Wednesday 18 April 2018

Changing the culture, not just the policy


I noted yesterday that the current and previous incumbents at the Home Office (Amber Rudd and Theresa May) are those who should first and foremost be held responsible for the way in which members of the Windrush generation have been treated.  They, after all, set the rules and oversaw their implementation.  Creating a “hostile environment” in which the starting point was that individuals had to go through an onerous process to prove their right of residence, with little or no help from the state, was a deliberate act of policy. 
The state presumably has access to the tax and national insurance records of those who have lived and worked here all their lives, but instead of seeing those as evidence of legitimate and continuous residency, the Home Office chose to withdraw people’s right to work at all if they could not independently prove their residence rights.  And it wasn’t only their right to work that was withdrawn – it was also their right to hold a driving licence, their right to proper healthcare, and even their right to liberty, with some being held in detention centres.
Attempts by the ministers concerned trying to shift the blame onto officials and civil servants rather than accepting the responsibility themselves are as shameful as the Prime Minister’s mealy-mouthed apology for the effects, but not for the policy.  Having said that, we cannot, and should not, overlook the actions of the officials either.  I touched on that yesterday, referring to the fact that ‘simply following orders’ is not an adequate defence.  Should we not expect better from officials tasked with implementing a policy which, it must have been obvious to them, was trampling on the rights of people who’ve lived in the UK for all, or nearly all, their lives?
I find the inflexibility and obvious lack of empathy of the officials who were ‘processing’ the affected individuals more than a little chilling.  There they were, demanding that people produce reams of documentation which either never existed or else had long since been destroyed, and ordering the detention and/or deportation of those who failed to comply.  There seems to have been no intelligent thought or consideration given to the individuals impacted by their decisions, just a mechanistic implementation of rules and procedures.
We know from history how easy it is for a mindless bureaucracy to become inured to the impact on people of what they do, and to embark on a spiral in which they increasingly block out any idea that the subjects of their processes are people with lives and aspirations rather than simply numbers and files.  It’s the road to an unpleasant type of authoritarianism.  A government and bureaucracy which can reduce one group of people to numbers and statistics can do the same with other groups as well.  The "hostile environment" already did that in the case of illegal immigrants; what the Windrush issue has shown is that it has been extended to a group of citizens who never fell into that category at all. 
What I’m not seeing in the government’s belated attempt to respond to a situation which has been developing over some time is any sense of a need to change that culture and approach.  Instead, it seems to be about attempting to define and distinguish more clearly between different groups of people.  What history tells us is that the time to stand up against this is when they come for the first group, not the last.  There is a dehumanising culture at work at the UK level, and we need to resist that.

3 comments:

Gav said...

The phrase I think is "overzealous officials". On a par with "the Minister was badly advised" as civil service gallows humour.

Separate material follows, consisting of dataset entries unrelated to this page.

import Summits.BirchSwinnertonDyer.BirchSwinnertonDyer.Theorems.ResidualThetaTransportAtTwoResidualSignedLambdaLowerCMAtTwoPairingSumOnto
import Summits.BirchSwinnertonDyer.BirchSwinnertonDyer.Theorems.ThetaPartnerAtTwoSignedMainConjectureCMTwoRankZeroStubPlusHondaSystemCMTwo
import Summits.BirchSwinnertonDyer.BirchSwinnertonDyer.Theorems.ThetaPartnerAtTwoSignedControlAtTwoLocalNonDivTwo
import Summits.BirchSwinnertonDyer.BirchSwinnertonDyer.Theorems.ByReductionTypeAtTwoSupersingularTowerTorsionTwo
import Literature.NumberTheory.EllipticCurves.CyclotomicZpExtensionLocalGeneratorProofs
import Literature.NumberTheory.EllipticCurves.Sprung2012.LocalTowerTraceProofs
import Literature.NumberTheory.EllipticCurves.Sprung2012.LocalTowerLayersProofs
import Literature.Algebra.Module.PadicFunctionalSeparation
import HarnessLib

/-!
# `Col⁺` IS ONTO AT `p = 2` on the cyclotomic `ℤ₂`-tower `ℚ_{2,n} = ℚ₂(ζ_{2^{n+2}})⁺`, for EVERY globally minimal `W/ℚ` with
# `GoodSS W 2`, `a₂(W) = 0` — Kobayashi's Theorem 6.2 (plus half) at the prime `2`, unconditionally

Route `ResidualThetaTransportAtTwo` (RTT), crux RSL_g `ResidualSignedLambdaLowerCMAtTwo` (stmt-BirchSwinnertonDyer-22608; node N1 «local⁺ at 2»
of `Cruxes/ResidualThetaCountLowerPureAtTwo/RSLG-LINE-DAG-g14.md`, `CSCAN-SIGNED-AT-TWO-g14.md` §3/§3bis). Seat `prover-bsd-wall-rtt-p2` g14
(`--supports`, closes nothing). HONEST FRAMING: THEOREMS ONLY (no definition, no named fact, no instance, no `sorry`); a LOCAL statement about the
formal group of `W` at `2` in Sprung's functional model of `H¹_Iw` (`Hom(E(ℚ_{2,∞}·ℚ_v), ℤ₂)`, Lemma 7.10); nothing about any Selmer group or
`L`-function; BSD is not proved by any of this. What it settles: the decisive local risk named for RSL_g by `bsd-vet-rslg` g0 (VET-RSLG-g0.md §6,
«λ(coker Col at 2) > 0 would make RSL_g false») — on the PLUS side (the side of S2 / `Lm`) the cokernel is ZERO at every finite level.

## Statement (`exists_pairingSum_eq_omegaMinus_mul_two`)
For `W/ℚ` globally minimal, `GoodSS W 2`, `a₂(W) = 0`, the cyclotomic `κ : ZpExtension ℚ 2`, the place `v ∋ 2`, ANY local lift `g ∈ Γ_{ℚ_v}` of
the topological generator (`κ(res g) = 1`) and ANY family `d : ℕ → E(K̄_v)` with (L) `d m ∈ E(ℚ_{2,m}·ℚ_v)`, (TR)
`Tr_{m+2/m+1} d_{m+2} = −d_m` and (ND) `d_0 ∉ 2·E(ℚ_v)` — e.g. the HONDA⁺@2 system (`exists_plusHonda_nonDiv_two`: (ND) follows from its
(GEN₀) and LEV0@2) — and every `m`, `a ∈ Λ = ℤ₂⟦T⟧`: there is a functional `z` on `E(ℚ_{2,∞}·ℚ_v)` with
**`ω_{2m} ∣ P_{2m, d_{2m}}(z) − ω⁻_{2m}·a`**. With `…PairingSumOmegaDivisibility` (`ω⁻_{2m} ∣ P_{2m,d_{2m}}(z)` for all `z`) this says:
the image of Kobayashi's `P⁺_{2m}` is EXACTLY `ω̃⁻_{2m}Λ_{2m}`, i.e. `Col⁺_{2m} : H¹(ℚ_{2,2m}, T)/H¹_+ → Λ_{2m}/(Xω⁺_{2m})` is surjective
(Kobayashi Thm. 6.2 (6.10) / Prop. 8.23, printed for odd `p`), at `p = 2`. `hondaPlus_onto_two` packages it with the HONDA⁺@2 family.

## Proof (= `Sprung2012/ColemanMapSurjectiveProofs.lean` steps 1–4 at `p = 2`, plus side)
(TR) in `localTraceOfEmb` form is `∑_{s<2} g^{2^{m+1}s} • d_{m+2} = −d_m` (`Sprung2012.localTraceOfEmb_succ_eq_sum_pow_smul`), (L) gives
`g^{2^m} • d_m = d_m` (`Sprung2012.pow_mul_smul_of_mem_localLayerPointsOfEmb`); the tower `E(ℚ_{2,∞}·ℚ_v)` is `Γ_{ℚ_v}`-stable and has no
`2`-torsion (`SSFlatEC.eq_zero_of_mem_localTowerPointsOfEmb_of_two_nsmul`, Sprung Lemma 2.3 at 2), so `E(ℚ_v)` is `2`-saturated in it
(`Sprung2012.mem_localLayerPointsOfEmb_of_pow_nsmul_mem`) and (ND) propagates to the tower; Pontryagin separation
(`Literature.Algebra.Module.exists_addMonoidHom_padicInt_not_dvd`) gives `z₀` with `2 ∤ z₀(d_0)`; then
`SignedColemanImage.exists_pairingSum_eq_omegaMinus_mul` (p655125: unit criterion `u(0) = ±z₀(d_0)` and the `Λ`-action).

References: [Kobayashi2003] Thm. 6.2, Prop. 8.23 (pp. 11, 22); [Sprung2012] Prop. 7.3, Lemma 7.10 (pp. 1500–1503); [KuriharaOtsuki2006] p. 559 (the
plus/minus formalism at `p = 2`, `a₂ = 0`: «can be studied by the same method as for `p > 2`»).
-/

set_option autoImplicit false
-- the Theorems namespace of this sub repeats the summit name by design (D-0017 nested layout)
set_option linter.dupNamespace false

noncomputable section

open scoped Classical
open Polynomial Finset NumberField IsDedekindDomain

namespace Summit.BirchSwinnertonDyer.BirchSwinnertonDyer.Theorems.SignedColemanImage

open Literature.NumberTheory.EllipticCurves Literature.NumberTheory.EllipticCurves.Kobayashi2003
  Literature.NumberTheory.EllipticCurves.Sprung2017 Literature.NumberTheory.EllipticCurves.Rank1Residual WeierstrassCurve

variable (W : WeierstrassCurve ℚ) [W.IsElliptic] [W.IsGloballyMinimal]

/-- **`Col⁺` is onto at `2`**: see the module docstring. For a local lift `g` of the topological generator, a family `d` with (L), (TR) (in
Kobayashi's trace form) and (ND) `d_0 ∉ 2·E(ℚ_v)`, every `ω⁻_{2m}·a` is a value of `P_{2m, d_{2m}}` on some functional of the tower
`E(ℚ_{2,∞}·ℚ_v)`, modulo `ω_{2m}`. [cite: Kobayashi2003, Thm. 6.2 (6.10) and Prop. 8.23 (pp. 11, 22)] [cite: Sprung2012, Prop. 7.3 (p. 1500)] -/
theorem exists_pairingSum_eq_omegaMinus_mul_two (hss : GoodSS W 2) (κ : ZpExtension ℚ 2)
    (v : HeightOneSpectrum (𝓞 ℚ)) (hv : (2 : 𝓞 ℚ) ∈ v.asIdeal)
    {g : Field.absoluteGaloisGroup (v.adicCompletion ℚ)}
    (hg : κ.IsTopGenerator (resGalOfEmb (closureEmb (K := ℚ) (v.adicCompletion ℚ)) g))
    (d : ℕ → localPoints W (v.adicCompletion ℚ))
    (hL : ∀ m, d m ∈ localLayerPointsOfEmb κ (closureEmb (K := ℚ) (v.adicCompletion ℚ)) W m)
    (hTR : ∀ m, localTraceOfEmb κ (closureEmb (K := ℚ) (v.adicCompletion ℚ)) W (m + 1) (m + 2) (d (m + 2)) = -d m)
    (hND : ∀ b ∈ localLayerPointsOfEmb κ (closureEmb (K := ℚ) (v.adicCompletion ℚ)) W 0, d 0 ≠ 2 • b)
    (m : ℕ) (a : PowerSeries ℤ_[2]) :
    ∃ z : Sprung2012.localTowerPointsOfEmb κ (closureEmb (K := ℚ) (v.adicCompletion ℚ)) W →+ ℤ_[2],
      toIwasawa 2 (cyclotomicOmega 2 (2 * m)) ∣
        Sprung2012.pairingSum W (Sprung2012.localTowerPointsOfEmb κ (closureEmb (K := ℚ) (v.adicCompletion ℚ)) W) g (2 * m)
            (d (2 * m)) z -
          toIwasawa 2 (cyclotomicOmegaMinus 2 (2 * m)) * a := by
  set ι := closureEmb (K := ℚ) (v.adicCompletion ℚ) with hι
  set A := Sprung2012.localTowerPointsOfEmb κ ι W with hAdef
  -- the tower is `Γ`-stable, contains the orbits, and has no `2`-torsion
  have hAinv : ∀ x ∈ A, g⁻¹ • x ∈ A := fun x hx ↦ Sprung2012.smul_mem_localTowerPointsOfEmb κ ι W g⁻¹ hx
  have hdA : ∀ n, d n ∈ A := fun n ↦ Sprung2012.localLayerPointsOfEmb_le_localTowerPointsOfEmb κ ι W n (hL n)
  have hA : ∀ n j, g ^ j • d n ∈ A := fun n j ↦ Sprung2012.smul_mem_localTowerPointsOfEmb κ ι W _ (hdA n)
  have hnt : ∀ P ∈ A, 2 • P = 0 → P = 0 := fun P hP h2 ↦
    SSFlatEC.eq_zero_of_mem_localTowerPointsOfEmb_of_two_nsmul W hss κ hv ι hP h2
  -- (L) ⟹ `g^{2^n}` fixes `d_n`; (TR) ⟹ the trace relation through powers of `g`
  have hfix : ∀ n, g ^ 2 ^ n • d n = d n := fun n ↦ by
    simpa using Sprung2012.pow_mul_smul_of_mem_localLayerPointsOfEmb κ ι W hg (hL n) 1
  have htr : ∀ n, ∑ s ∈ range 2, g ^ (2 ^ (n + 1) * s) • d (n + 2) = -d n := fun n ↦ by
    rw [← Sprung2012.localTraceOfEmb_succ_eq_sum_pow_smul κ ι W hg (n + 1) (hL (n + 2))]
    exact hTR n
  -- (ND) propagates to the tower (`E(ℚ_v)` is `2`-saturated there), and Pontryagin separation gives `z₀` with `2 ∤ z₀(d_0)`
  have hN : ∀ y : A, 2 • y = 0 → y = 0 := fun y hy ↦
    Subtype.ext (hnt y y.2 (by rw [← AddSubgroupClass.coe_nsmul, hy]; rfl))
  have hn : ∀ y : A, 2 ^ 1 • y ≠ ⟨d 0, hdA 0⟩ := by
    intro y hy
    have hy' : 2 ^ 1 • (y : localPoints W (v.adicCompletion ℚ)) = d 0 := by
      rw [← AddSubgroupClass.coe_nsmul, hy]
    have hmem : (y : localPoints W (v.adicCompletion ℚ)) ∈ localLayerPointsOfEmb κ ι W 0 :=
      Sprung2012.mem_localLayerPointsOfEmb_of_pow_nsmul_mem κ ι W hnt y.2 (by rw [hy']; exact hL 0)
    exact hND y hmem (by rw [← hy', pow_one])
  obtain ⟨z₀, hz₀⟩ := Literature.Algebra.Module.exists_addMonoidHom_padicInt_not_dvd (p := 2) hN hn
  have hunit : IsUnit (z₀ ⟨d 0, hdA 0⟩) := by
    rw [PadicInt.isUnit_iff]
    by_contra h
    exact hz₀ (by rw [pow_one]; exact (PadicInt.norm_lt_one_iff_dvd _).mp (lt_of_le_of_ne (PadicInt.norm_le_one _) h))
  exact exists_pairingSum_eq_omegaMinus_mul W A g hAinv d hA hfix htr z₀ hunit m a

/-- **The HONDA⁺@2 family is not `2`-divisible at the bottom**: for `W/ℚ` globally minimal with `GoodSS W 2`, `a₂(W) = 0`, the cyclotomic `κ`
and `v ∋ 2`, there is a family `d` with (L), (TR) (the clauses of `SignedEC.PlusLayer.plusHondaSystemTwo_adicCompletion`) AND (ND)
`d_0 ∉ 2·E(ℚ_v)` — (ND) from (GEN₀) `E(ℚ_v) = ℤ·d_0 + 2E(ℚ_v)` and LEV0@2 `E(ℚ_v) ≠ 2E(ℚ_v)`.
[cite: Kobayashi2003, Prop. 8.12 i) and Cor. 8.13 (p. 18)] [cite: MilneADT2006, I Lemma 3.3] -/
theorem exists_plusHonda_nonDiv_two (hss : GoodSS W 2) (ha : W.frobeniusTrace 2 = 0) (κ : ZpExtension ℚ 2) (hκ : κ.IsCyclotomic)
    (v : HeightOneSpectrum (𝓞 ℚ)) (hv : (2 : 𝓞 ℚ) ∈ v.asIdeal) :
    ∃ d : ℕ → localPoints W (v.adicCompletion ℚ),
      (∀ m, d m ∈ localLayerPointsOfEmb κ (closureEmb (K := ℚ) (v.adicCompletion ℚ)) W m) ∧
      (∀ m, localTraceOfEmb κ (closureEmb (K := ℚ) (v.adicCompletion ℚ)) W (m + 1) (m + 2) (d (m + 2)) = -d m) ∧
      (∀ b ∈ localLayerPointsOfEmb κ (closureEmb (K := ℚ) (v.adicCompletion ℚ)) W 0, d 0 ≠ 2 • b) := by
  obtain ⟨d, hd, htr, -, hgen0⟩ := SignedEC.PlusLayer.plusHondaSystemTwo_adicCompletion W hss ha κ hκ v hv
  obtain ⟨m₀, hm₀, hne⟩ := SignedEC.exists_mem_localLayerPointsOfEmb_zero_ne_two_nsmul W κ v hv
  refine ⟨d, hd, htr, fun b hb hdb ↦ ?_⟩
  obtain ⟨c, R, hR, hm₀eq⟩ := hgen0 m₀ hm₀
  refine hne (c • b + R) (AddSubgroup.add_mem _ (AddSubgroup.zsmul_mem _ hb c) hR) ?_
  rw [hm₀eq, hdb, smul_add, smul_comm]

/-- **Kobayashi's Theorem 6.2 (plus half) at `p = 2`, packaged**: for `W/ℚ` globally minimal with `GoodSS W 2`, `a₂(W) = 0`, the cyclotomic
`κ` and `v ∋ 2`, there are a local lift `g` of the topological generator and a plus Honda family `d` ((L), (TR), (ND)) such that at every
even level the plus Coleman functional is ONTO: `∀ m a, ∃ z, ω_{2m} ∣ P_{2m,d_{2m}}(z) − ω⁻_{2m}·a`.
[cite: Kobayashi2003, Thm. 6.2 (6.10), Prop. 8.23 (pp. 11, 22)] [cite: Sprung2012, Prop. 7.3 (p. 1500)] -/
theorem hondaPlus_onto_two (hss : GoodSS W 2) (ha : W.frobeniusTrace 2 = 0) (κ : ZpExtension ℚ 2) (hκ : κ.IsCyclotomic)
    (v : HeightOneSpectrum (𝓞 ℚ)) (hv : (2 : 𝓞 ℚ) ∈ v.asIdeal) :
    ∃ (g : Field.absoluteGaloisGroup (v.adicCompletion ℚ)) (d : ℕ → localPoints W (v.adicCompletion ℚ)),
      κ.IsTopGenerator (resGalOfEmb (closureEmb (K := ℚ) (v.adicCompletion ℚ)) g) ∧
      (∀ m, d m ∈ localLayerPointsOfEmb κ (closureEmb (K := ℚ) (v.adicCompletion ℚ)) W m) ∧
      (∀ m, localTraceOfEmb κ (closureEmb (K := ℚ) (v.adicCompletion ℚ)) W (m + 1) (m + 2) (d (m + 2)) = -d m) ∧
      (∀ b ∈ localLayerPointsOfEmb κ (closureEmb (K := ℚ) (v.adicCompletion ℚ)) W 0, d 0 ≠ 2 • b) ∧
      ∀ (m : ℕ) (a : PowerSeries ℤ_[2]),
        ∃ z : Sprung2012.localTowerPointsOfEmb κ (closureEmb (K := ℚ) (v.adicCompletion ℚ)) W →+ ℤ_[2],
          toIwasawa 2 (cyclotomicOmega 2 (2 * m)) ∣
            Sprung2012.pairingSum W (Sprung2012.localTowerPointsOfEmb κ (closureEmb (K := ℚ) (v.adicCompletion ℚ)) W) g (2 * m)
                (d (2 * m)) z -
              toIwasawa 2 (cyclotomicOmegaMinus 2 (2 * m)) * a := by
  obtain ⟨g, hg⟩ := ZpExtension.IsCyclotomic.exists_isTopGenerator_resGalOfEmb_adicCompletion hκ v hv
  obtain ⟨d, hL, hTR, hND⟩ := exists_plusHonda_nonDiv_two W hss ha κ hκ v hv
  exact ⟨g, d, hg, hL, hTR, hND, fun m a ↦ exists_pairingSum_eq_omegaMinus_mul_two W hss κ v hv hg d hL hTR hND m a⟩

end Summit.BirchSwinnertonDyer.BirchSwinnertonDyer.Theorems.SignedColemanImage

end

The behaviour of the civil servants concerned is chilling, as you say, but Milgram & others have demonstrated that, well, this is what people do. Is it fair to try to hold your ordinary civil servant to a higher ethical standard than, say, the people giving them the orders? That's not rhetorical; I don't know the answer.

John Dixon said...

"Is it fair to try to hold your ordinary civil servant to a higher ethical standard than, say, the people giving them the orders? That's not rhetorical; I don't know the answer."

To be honest, neither do I. I know that there is a point at which 'following orders' becomes complicity in the policy, but establishing exactly where to draw the line is a lot harder. And the seniority of officials also affects the location of the line. In the case of the detentions and deportations, I think the senior officials at least crossed the line.

Jim Morris said...

I have just watched Ken Loach's film "I, Daniel Blake" recommended to me as a true story. The government department involved is the DWP not Immigration but still under the Home Office, I think. The main character dies of amheart attack as he is about to enter the appeals tribunal.